To ensure that the search returns good results in response to queries, the fields must be extracted appropriately for the target data type.įor some documents, in particular structured documents, field and value pairs will be fairly trivial to associate.
APACHE LUCENE TUTORIAL JAVA HOW TO
Deciding how to correctly structure the way in which fields are extracted from documents is an important stage in setting up the search. When indexes are queried, Lucene looks for matches between the indexed values and the query terms. This advantage is indispensible, giving Lucene the ability to index structured database objects and unstructured or semi-structured documents, such as Word documents or PDF formats. As the Lucene document, stored in the index, is independent of file type, any type of document that can be parsed into fields and values can be made searchable. To create an index, whatever document is being index must be parsed, and the fields extracted. These Lucene documents contain fields with associated values, which are essentially key and value pairs. Within a Lucene index, Lucene documents are constructed. Secondly, Lucene queries the created indexes to search for content.

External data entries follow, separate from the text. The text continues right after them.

import Literature.NumberTheory.Transcendental.SemistabilityInduction
import Literature.NumberTheory.Transcendental.UnivExtAlgPointsDivision
import HarnessLib

/-!
# The Semistability Theorem for `M_κ` at ALL algebraic points, from the Baker engine

Topic: `Literature/NumberTheory/Transcendental`. A proofs-only file (theorems only, no definitions,
no named facts) of the unit `provefact-Literature.NumberTheory.Transcendental.s-efcbe22610` (fact
`Literature.NumberTheory.Transcendental.semistabilityTheorem_std`, Baker–Wüstholz's Semistability
Theorem, *Logarithmic Forms and Diophantine Geometry*, Thm. 6.15, for the explicit group varieties
`M_κ = 𝔾ₘ^β × P_κ`, every proper semistable `ℚ̄`-rational `𝔟`, at EVERY algebraic point).

The tree proves this statement at the points with TORSION abelian part
(`SemistabilityInduction.semistabilityTheorem_std_tors_of_philippon`, modulo Philippon's zero
estimate `philippon1986_std`), by two runs of Baker's method (`NumCondFamily.dichotomy'`,
`TorsionDichotomy.torsionDichotomy`) closed over a stable `𝔟` (`StableClosing.mem_ker_of_stable`)
and an induction over borderline quotients and subgroups. This file isolates exactly what the
general statement still needs from the analytic ("constructive") half of op. cit. §6.8 and proves
everything else:

* `Std.dichotomy_of_engine` — the closing logic of `ClosingDichotomy.dichotomy` (Philippon's zero
  estimate, the index descent `Semistable.index_le`, the orbit count) run from an ENGINE OUTPUT at
  the point `w`: a form `P` of degree `D ≥ 1` with `F_P ≢ 0` vanishing to order `≥ nT + 1` along `𝔟`
  at `s·w`, `0 ≤ s ≤ nS`, whose parameters beat Philippon's constant
  (`c·D^n < binom(T+e, e)·(S+1)·D^m`, and `< binom(T+e, e)·D^m` off the borderline) — op. cit.
  pp. 117–119, steps "construction of `P`" to "`(6.2)` holds with `γ` in place of `γ'`", which for
  torsion abelian part is `BakerData.engine₂` + `BakerData.admissibleParams_of_lt`
  (`engine_of_algTors` below records that the landed torsion engine delivers this output);
* `Std.mem_ker_of_stable_alg` — **the second run needs no generalisation**: if the obstruction of
  the first run has `Lie K = 0` then `r·w ∈ ker(exp)`, so `w` HAS torsion abelian part
  (`mem_AlgTors_of_smul_mem_ker`) and the landed `torsionDichotomy` applies verbatim;
* the induction layer at general algebraic points: `Std.inv_natCast_smul_mem_Alg` (division points
  of algebraic points are algebraic, from `PeriodPair.IsUnivExtAlgPoint.div_nat`),
  `Std.QuotData.Φ_mem_Alg`, `Std.SubData.mem_Alg_of_ι` (the `Alg` halves of the landed `AlgTors`
  transport lemmas), `Std.mem_ker_of_semistable_card_alg` (strong induction on `dim M_κ`, as in
  `SemistabilityInduction.mem_ker_of_semistable_card`);
* `semistabilityTheorem_std_of_engine` — **`semistabilityTheorem_std` follows from
  `philippon1986_std` and the engine output at all algebraic points of all `M_κ`.**

What remains for `semistabilityTheorem_std_holds` is therefore (i) the named fact
`philippon1986_std` and (ii) the engine output at algebraic points with NON-torsion abelian part,
i.e. `BakerField.BakerData` without `TorsionCoords`: the number field, denominators and conjugates
of the generator values at `s·v` for non-torsion `E`-coordinates, of height `≪ s²` instead of
`≪ s` (op. cit. p. 116, "`h(ℓg) ≤ c₃ℓ²h(g) + c₄`"; tree: `EllipticCurves/HeightsMultiples.lean`,
`EllipticCurves/WeierstrassPMultiplication.lean`, `UnivExtAlgPointsDivision.lean`), fed through the
Siegel and Liouville steps with the parameter choice of op. cit. p. 119 (`DS² ≪ T`). The engine
hypothesis is stated inline (D-0026: no new named fact); it is an existence statement about
auxiliary forms, not a restatement of the theorem. The same two inputs give the hyperplane form at
all algebraic points used for `analyticSubgroupTheorem_GaGmE` (`AnalyticSubgroupHyperplane.lean`,
`semistabilityTheorem_std.hyperplane`).

## References

* A. Baker, G. Wüstholz, *Logarithmic Forms and Diophantine Geometry*, New Math. Monogr. 9, CUP
  2007: Thm. 6.15, §6.8 (p. 115: induction over `G^*` and `B ∩ ker π`; pp. 116–119: proof of
  Thm. 6.15; p. 117: division points; p. 119: "`(6.2)` holds with `γ` in place of `γ'`" and the
  appeal to the multiplicity estimate). [BakerWustholz2007]
* P. Philippon, *Lemmes de zéros dans les groupes algébriques commutatifs*, Bull. Soc. Math.
  France 114 (1986), Thm. 2.1. [Philippon1986]
-/

noncomputable section

open Module Submodule Complex
open scoped PeriodPair

namespace Literature.NumberTheory.Transcendental

namespace GaGmE

namespace Std

open LiePresentation

variable {β γ δ : Type} [Fintype β] [Fintype γ] [Fintype δ]

/-! ### Algebraic points: division, torsion, transport -/

section Points

variable (L : PeriodPair) (κM : δ → γ → Kbar)

omit [Fintype β] [Fintype δ] in
/-- **`Std.Alg` is stable under division**: if `exp(w)` is algebraic then so is `exp(w/m)`
(`m ≥ 1`) — roots of algebraic numbers are algebraic, and the division points of `ℚ̄`-points of
`E♮` are `ℚ̄`-points (`PeriodPair.IsUnivExtAlgPoint.div_nat`).
[cite: BakerWustholz2007, §6.8 (p. 117: "The coordinates of γ are contained in an extension 𝕂_ℓ of 𝕂")] -/
theorem inv_natCast_smul_mem_Alg (h₂ : IsAlgebraic ℚ L.g₂) (h₃ : IsAlgebraic ℚ L.g₃)
    {w : β ⊕ (γ ⊕ δ) → ℂ} (hw : w ∈ Alg L κM) {m : ℕ} (hm : 0 < m) :
    ((m : ℂ)⁻¹ • w) ∈ Alg L κM := by
  obtain ⟨hy, t', hzt, hs⟩ := hw
  have hminv : IsAlgebraic ℚ ((m : ℂ)⁻¹) := (isAlgebraic_nat m).inv
  refine ⟨fun j => ?_, fun b => (m : ℂ)⁻¹ * t' b, fun b => ?_, fun e => ?_⟩
  · refine IsAlgebraic.of_pow hm ?_
    have e : cexp (((m : ℂ)⁻¹ • w) (iy j)) ^ m = cexp (w (iy j)) := by
      rw [← Complex.exp_nat_mul]
      simp only [Pi.smul_apply, smul_eq_mul]
      congr 1
      field_simp [(show (m : ℂ) ≠ 0 by exact_mod_cast hm.ne')]
    rw [e]; exact hy j
  · have h := (hzt b).div_nat h₂ h₃ (n := m) hm.ne'
    simp only [Pi.smul_apply, smul_eq_mul]
    rw [div_eq_inv_mul, div_eq_inv_mul] at h
    exact h
  · have e1 : ((m : ℂ)⁻¹ • w) (is e) - ∑ b, (κM e b : ℂ) * ((m : ℂ)⁻¹ * t' b) =
        (m : ℂ)⁻¹ * (w (is e) - ∑ b, (κM e b : ℂ) * t' b) := by
      simp only [Pi.smul_apply, smul_eq_mul, Finset.mul_sum, mul_sub]
      congr 1
      exact Finset.sum_congr rfl fun b _ => by ring
    rw [e1]; exact hminv.mul (hs e)

omit [Fintype β] [Fintype δ] in
/-- **An algebraic point with a multiple in `ker(exp)` has torsion abelian part**: if
`exp(w)` is algebraic and `r·w ∈ ker(exp_{M_κ})` for some `r ≥ 1`, then `w ∈ Std.AlgTors`.
[folklore] -/
theorem mem_AlgTors_of_smul_mem_ker {w : β ⊕ (γ ⊕ δ) → ℂ} (hw : w ∈ Alg L κM) {r : ℕ} (hr : 0 < r)
    (hrw : ((r : ℂ) • w) ∈ ker L κM) : w ∈ AlgTors L κM := by
  obtain ⟨-, m, n, hz, -⟩ := hrw
  refine ⟨hw, fun b => ⟨r, hr, ?_⟩⟩
  have e : (r : ℂ) * w (iz b) = m b * L.ω₁ + n b * L.ω₂ := by
    have := hz b
    simpa only [Pi.smul_apply, smul_eq_mul] using this
  rw [e]
  exact PeriodPair.mem_lattice.mpr ⟨m b, n b, rfl⟩

end Points

namespace QuotData

variable {κM : δ → γ → Kbar} {D₀ : SubgroupData β γ δ κM} (Q : QuotData D₀)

Firstly, it creates indexes of the content to be made searchable. The operations performed by Lucene can essentially be simplified to two key steps. These would become the popular search engine library, Lucene, named after his wife’s middle name. Anticipating the burst of the internet bubble, Cutting reduced his working hours to teach himself Java and begin working on a set of search tools.
Lucene began development in 1997 as Doug Cutting’s side project during his time at the web search engine Excite.